Each chapter synopsizes a major area of political persuasion and provides an update on the latest findings as well as overviews of past research in each area. Whole sections of the book center on the three major agents involved in the political persuasion process: the mass media, political elites, and individual citizens themselves.
Political Persuasion and Attitude Change boldly contradicts the received wisdom on the extent of mass media's influence on political attitudes and argues that the media's effects are indeed massive, rather than limited. It explores the impact of political elites on the persuasion process, and focuses on individual control over the persuasion process.
This volume is unique in that chapters address theoretical as well as methodological issues, simultaneously combining reviews of literature with the latest research findings. It will appeal to scholars and students interested in the study of political persuasion in contemporary politics across the disciplines of political science, psychology, sociology, and communications.
Part I. Mass Media and Political Persuasion.

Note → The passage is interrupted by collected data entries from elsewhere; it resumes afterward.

import Mathlib
import HarnessLib
import HarnessLib.Audit
import Summits.QuantumFields.Statement
import Summits.QuantumFields.QCD.Theorems.QuarkMassMonotoneMassDerivativeIdentity
/-- **ENDPOINT CERTIFICATE ⇒ LETTER-SEPARATED SECTOR.**  `N ≥ 1` windows `(u j, v j)` with live pairs
`(a j, b j)` chained along the exponent order (`a (j+1) = b j`, `v j ≤ u (j+1)`, `a 0` the lowest and `b (N−1)`
the highest letter, `d (a j) < d (b j)`); entry bounds `σ`, conditioning `|det S l| ≥ η σ_l^m`.  FINITELY MANY
MONOMIAL INEQUALITIES AT THE WINDOW ENDS: the pair hands over (`σ_b u^(d b) ≤ ε σ_a u^(d a)`,
`σ_a v^(d a) ≤ ε σ_b v^(d b)`) and every other letter `l` is `κ j l`-small at the appropriate end of window `j`
(below `a`: at `u` against `a`; above `b`: at `v` against `b`) with weights `∑_l κ j l ≤ Λ` (so geometric
decay of far letters costs nothing extra).  If `ε' := 2ε + 2Λ ≤ 1` and `(m+1)^m·m!·m·3^m·ε' < η` then
`Z₊ ≤ N·m` — uniformly in `K`.  (Monotonicity of ratios of monomials turns the endpoint inequalities into the interval
hypotheses of `card_posRoots_le_of_relSeparated`; `cover_of_chain` gives the dominance cover of the gaps and the
two ends, where the two neighbouring letters are `ε`-small and the far ones sum to `≤ 2ε`.) [folklore] -/
theorem card_posRoots_le_of_endpointCert (hσ : ∀ l i j, |S l i j| ≤ σ l) (hσpos : ∀ l, 0 < σ l)
    {η ε Λ : ℝ} (hdet : ∀ l, η * σ l ^ m ≤ |(S l).det|) (hε0 : 0 ≤ ε) (hΛ0 : 0 ≤ Λ)
    (hε1 : 2 * ε + 2 * Λ ≤ 1) (hεη : ((m : ℝ) + 1) ^ m * (m.factorial : ℝ) * m * 3 ^ m * (2 * ε + 2 * Λ) < η)
    {N : ℕ} (hN : 0 < N) (a b : Fin N → Fin K) (hab : ∀ j, d (a j) < d (b j)) (u v : Fin N → ℝ)
    (hu : ∀ j, 0 < u j) (huv : ∀ j, u j < v j)
    (hchain : ∀ j j' : Fin N, j'.val = j.val + 1 → a j' = b j ∧ v j ≤ u j')
    (hlow : ∀ l, d (a ⟨0, hN⟩) ≤ d l) (hhigh : ∀ l, d l ≤ d (b ⟨N - 1, by omega⟩))
    (hhand : ∀ j, σ (b j) * u j ^ d (b j) ≤ ε * (σ (a j) * u j ^ d (a j)) ∧
      σ (a j) * v j ^ d (a j) ≤ ε * (σ (b j) * v j ^ d (b j)))
    (κ : Fin N → Fin K → ℝ) (hκ0 : ∀ j l, 0 ≤ κ j l) (hκsum : ∀ j, ∑ l, κ j l ≤ Λ)
    (hother : ∀ j, ∀ l, l ≠ a j → l ≠ b j →
      (d l < d (a j) ∧ σ l * u j ^ d l ≤ κ j l * (σ (a j) * u j ^ d (a j))) ∨
      (d (b j) < d l ∧ σ l * v j ^ d l ≤ κ j l * (σ (b j) * v j ^ d (b j)))) :
    ((Matrix.det (∑ l, ((X : ℝ[X]) ^ d l) • (S l).map C)).roots.toFinset.filter (fun t => 0 < t)).card
      ≤ N * m := by
  classical
  have hσ0 : ∀ l, 0 ≤ σ l := fun l => (hσpos l).le
  set ε' : ℝ := 2 * ε + 2 * Λ with hε'
  have hεε' : ε ≤ ε' := by rw [hε']; linarith
  have hΛε' : Λ ≤ ε' := by rw [hε']; linarith
  have hε'0 : 0 ≤ ε' := by rw [hε']; positivity
  have hεle1 : ε ≤ 1 := by linarith
  -- generic weighted sum bound
  have sum_le : ∀ (s : Finset (Fin K)) (f : Fin K → ℝ) (w : Fin K → ℝ) (T : ℝ), 0 ≤ T → (∀ l, 0 ≤ w l) →
      (∀ l ∈ s, f l ≤ w l * T) → ∑ l ∈ s, f l ≤ (∑ l, w l) * T := by
    intro s f w T hT hw hf
    calc ∑ l ∈ s, f l ≤ ∑ l ∈ s, w l * T := Finset.sum_le_sum hf
      _ ≤ ∑ l, w l * T := Finset.sum_le_sum_of_subset_of_nonneg (Finset.subset_univ s)
          (fun l _ _ => mul_nonneg (hw l) hT)
      _ = (∑ l, w l) * T := by rw [Finset.sum_mul]
  -- `κ`-small against a letter that is `ε`-small against the live one ⇒ `κ`-small against the live one
  have shrink : ∀ {t κ' T' T : ℝ}, 0 ≤ κ' → 0 ≤ T → t ≤ κ' * T' → T' ≤ ε * T → t ≤ κ' * T := by
    intro t κ' T' T hκ' hT ht hT'
    have : T' ≤ T := hT'.trans (by nlinarith)
    nlinarith
  -- (1) interior of window `j`: other letters `≤ ε · max`
  have hwin : ∀ j, ∀ x ∈ Set.Icc (u j) (v j), ∑ l ∈ (Finset.univ.erase (a j)).erase (b j), σ l * x ^ d l ≤
      ε' * max (σ (a j) * x ^ d (a j)) (σ (b j) * x ^ d (b j)) := by
    intro j x hx
    have hx0 : 0 < x := (hu j).trans_le hx.1
    have hT : 0 ≤ max (σ (a j) * x ^ d (a j)) (σ (b j) * x ^ d (b j)) :=
      le_max_of_le_left (mul_nonneg (hσ0 _) (pow_nonneg hx0.le _))
    refine (sum_le _ _ (κ j) _ hT (hκ0 j) fun l hl => ?_).trans
      (mul_le_mul_of_nonneg_right ((hκsum j).trans hΛε') hT)
    rw [Finset.mem_erase, Finset.mem_erase] at hl
    rcases hother j l hl.2.1 hl.1 with ⟨hdl, hs⟩ | ⟨hdl, hs⟩
    · exact (small_of_small_at_left (hσ0 l) (hu j) hx.1 hdl.le hs).trans
        (mul_le_mul_of_nonneg_left (le_max_left _ _) (hκ0 j l))
    · exact (small_of_small_at_right (hσ0 l) hx0 hx.2 hdl.le hs).trans
        (mul_le_mul_of_nonneg_left (le_max_right _ _) (hκ0 j l))
  -- (2) the cover with `ε'`-dominance outside the windows
  have hcover : ∀ x : ℝ, 0 < x → (∃ j, u j < x ∧ x < v j) ∨
      ∃ l₀ : Fin K, ∑ l ∈ Finset.univ.erase l₀, σ l * x ^ d l ≤ ε' * (σ l₀ * x ^ d l₀) := by
    intro x hx
    -- a pointwise bound summing to `≤ (2ε + 2Λ) T`
    have dom : ∀ (L : Fin K) (n₁ n₂ : Fin K) (w : Fin K → ℝ), (∀ l, 0 ≤ w l) → ∑ l, w l ≤ 2 * Λ →
        (∀ l, l ≠ L → l ≠ n₁ → l ≠ n₂ → σ l * x ^ d l ≤ w l * (σ L * x ^ d L)) →
        σ n₁ * x ^ d n₁ ≤ ε * (σ L * x ^ d L) ∨ n₁ = L →
        σ n₂ * x ^ d n₂ ≤ ε * (σ L * x ^ d L) ∨ n₂ = L →
        ∑ l ∈ Finset.univ.erase L, σ l * x ^ d l ≤ ε' * (σ L * x ^ d L) := by
      intro L n₁ n₂ w hw hwsum hκs hn₁ hn₂
      have hT : 0 ≤ σ L * x ^ d L := mul_nonneg (hσ0 L) (pow_nonneg hx.le _)
      have hεT : 0 ≤ ε * (σ L * x ^ d L) := mul_nonneg hε0 hT
      have hpt : ∀ l ∈ Finset.univ.erase L, σ l * x ^ d l ≤
          w l * (σ L * x ^ d L) + (if l = n₁ then ε * (σ L * x ^ d L) else 0) +
            (if l = n₂ then ε * (σ L * x ^ d L) else 0) := by
        intro l hl
        rw [Finset.mem_erase] at hl
        have hwT : 0 ≤ w l * (σ L * x ^ d L) := mul_nonneg (hw l) hT
        by_cases h1 : l = n₁
        · subst h1
          rcases hn₁ with h | h
          · rw [if_pos rfl]; split_ifs <;> linarith
          · exact absurd h hl.1
        by_cases h2 : l = n₂
        · subst h2
          rcases hn₂ with h | h
          · rw [if_neg h1, if_pos rfl]; linarith
          · exact absurd h hl.1
        rw [if_neg h1, if_neg h2, add_zero, add_zero]
        exact hκs l hl.1 h1 h2
      refine (Finset.sum_le_sum hpt).trans ?_
      rw [Finset.sum_add_distrib, Finset.sum_add_distrib, Finset.sum_ite_eq', Finset.sum_ite_eq']
      have hw' : ∑ l ∈ Finset.univ.erase L, w l * (σ L * x ^ d L) ≤ 2 * Λ * (σ L * x ^ d L) := by
        rw [← Finset.sum_mul]
        refine mul_le_mul_of_nonneg_right ?_ hT
        exact (Finset.sum_le_sum_of_subset_of_nonneg (Finset.subset_univ _) (fun l _ _ => hw l)).trans hwsum
      have hi1 : (if n₁ ∈ Finset.univ.erase L then ε * (σ L * x ^ d L) else 0) ≤ ε * (σ L * x ^ d L) := by
        split_ifs <;> linarith
      have hi2 : (if n₂ ∈ Finset.univ.erase L then ε * (σ L * x ^ d L) else 0) ≤ ε * (σ L * x ^ d L) := by
        split_ifs <;> linarith
      rw [hε']
      linarith
    rcases cover_of_chain hN u v x with hbot | htop | hwinx | hgap
    · -- bottom: live letter `a 0`
      right
      set j₀ : Fin N := ⟨0, hN⟩
      have hT : 0 ≤ σ (a j₀) * x ^ d (a j₀) := mul_nonneg (hσ0 _) (pow_nonneg hx.le _)
      have hb0 : σ (b j₀) * x ^ d (b j₀) ≤ ε * (σ (a j₀) * x ^ d (a j₀)) :=
        small_of_small_at_right (hσ0 _) hx hbot (hab j₀).le (hhand j₀).1
      refine ⟨a j₀, dom (a j₀) (b j₀) (b j₀) (κ j₀) (hκ0 j₀) ((hκsum j₀).trans (by linarith))
        (fun l hl hb _ => ?_) (Or.inl hb0) (Or.inl hb0)⟩
      rcases hother j₀ l hl hb with ⟨hdl, -⟩ | ⟨hdl, hs⟩
      · exact absurd (hlow l) (not_le.2 hdl)
      · exact shrink (hκ0 j₀ l) hT (small_of_small_at_right (hσ0 l) hx (hbot.trans (huv j₀).le) hdl.le hs) hb0
    · -- top: live letter `b (N-1)`
      right
      set j₁ : Fin N := ⟨N - 1, by omega⟩
      have hv0 : 0 < v j₁ := (hu j₁).trans (huv j₁)
      have hT : 0 ≤ σ (b j₁) * x ^ d (b j₁) := mul_nonneg (hσ0 _) (pow_nonneg hx.le _)
      have ha1 : σ (a j₁) * x ^ d (a j₁) ≤ ε * (σ (b j₁) * x ^ d (b j₁)) :=
        small_of_small_at_left (hσ0 _) hv0 htop (hab j₁).le (hhand j₁).2
      refine ⟨b j₁, dom (b j₁) (a j₁) (a j₁) (κ j₁) (hκ0 j₁) ((hκsum j₁).trans (by linarith))
        (fun l hl ha _ => ?_) (Or.inl ha1) (Or.inl ha1)⟩
      rcases hother j₁ l ha hl with ⟨hdl, hs⟩ | ⟨hdl, -⟩
      · exact shrink (hκ0 j₁ l) hT (small_of_small_at_left (hσ0 l) (hu j₁) ((huv j₁).le.trans htop) hdl.le hs) ha1
      · exact absurd (hhigh l) (not_le.2 hdl)
    · exact Or.inl hwinx
    · -- gap between window `j` and `j'`: live letter `b j = a j'`
      right
      obtain ⟨j, j', hjj', hvx, hxu⟩ := hgap
      obtain ⟨haj', hvu⟩ := hchain j j' hjj'
      have hv0 : 0 < v j := (hu j).trans (huv j)
      have hT : 0 ≤ σ (b j) * x ^ d (b j) := mul_nonneg (hσ0 _) (pow_nonneg hx.le _)
      have haj : σ (a j) * x ^ d (a j) ≤ ε * (σ (b j) * x ^ d (b j)) :=
        small_of_small_at_left (hσ0 _) hv0 hvx (hab j).le (hhand j).2
      have hbj' : σ (b j') * x ^ d (b j') ≤ ε * (σ (b j) * x ^ d (b j)) := by
        have h2 := small_of_small_at_right (hσ0 (b j')) hx hxu (hab j').le (hhand j').1
        rwa [haj'] at h2
      refine ⟨b j, dom (b j) (a j) (b j') (fun l => κ j l + κ j' l) (fun l => add_nonneg (hκ0 j l) (hκ0 j' l))
        (by rw [Finset.sum_add_distrib]; linarith [hκsum j, hκsum j']) (fun l hl ha hb' => ?_)
        (Or.inl haj) (Or.inl hbj')⟩
      rcases lt_or_ge (d l) (d (b j)) with hdl | hdl
      · -- below the live letter: window `j` certifies it at `u j`
        rcases hother j l ha hl with ⟨hdl', hs⟩ | ⟨hdl', -⟩
        · have h1 := shrink (hκ0 j l) hT
            (small_of_small_at_left (hσ0 l) (hu j) ((huv j).le.trans hvx) hdl'.le hs) haj
          exact h1.trans (mul_le_mul_of_nonneg_right (le_add_of_nonneg_right (hκ0 j' l)) hT)
        · exact absurd hdl (not_lt.2 hdl'.le)
      · -- above the live letter: window `j'` certifies it at `v j'`
        have hl' : l ≠ a j' := by rw [haj']; exact hl
        rcases hother j' l hl' hb' with ⟨hdl', -⟩ | ⟨hdl', hs⟩
        · rw [haj'] at hdl'; exact absurd hdl (not_le.2 hdl')
        · have h1 := shrink (hκ0 j' l) hT
            (small_of_small_at_right (hσ0 l) hx (hxu.trans (huv j').le) hdl'.le hs) hbj'
          exact h1.trans (mul_le_mul_of_nonneg_right (le_add_of_nonneg_left (hκ0 j l)) hT)
  exact card_posRoots_le_of_relSeparated d S σ hσ hσpos hdet hε'0 hε1 hεη a b hab u v hu huv
    (fun j => (hhand j).1.trans (mul_le_mul_of_nonneg_right hεε' (mul_nonneg (hσ0 _) (pow_nonneg (hu j).le _))))
    (fun j => (hhand j).2.trans (mul_le_mul_of_nonneg_right hεε'
      (mul_nonneg (hσ0 _) (pow_nonneg ((hu j).trans (huv j)).le _))))
    hwin hcover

Contributors are Steven Ansolabehere and Shanto Iyengar; Joanne M. Miller and Jon A. Krosnick; and John Zaller.
Part II. Persuasion by Political Elites. Contributors are James H. Kuklinski and Norman L. Hurley; Kathleen M. McGraw and Clark Hubbard; Lee Sigelman and Alan Rosenblatt.
Part III. Individual Control of the Political Persuasion Process. Contributors are Steven H. Chaffee and Rajiv Rimal; Dennis Chong; Gregory Andrade Diamond and Michael D. Cobb; Jeffrey Mondak, Diana C. Mutz, and Robert Huckfeldt.
Diana C. Mutz is Associate Professor of Political Science and Mass Communications, University of Wisconsin, Madison. Paul M. Sniderman is Professor of Political Science, Stanford University. Richard A. Brody is Professor Emeritus of Political Science and Communications, Stanford University.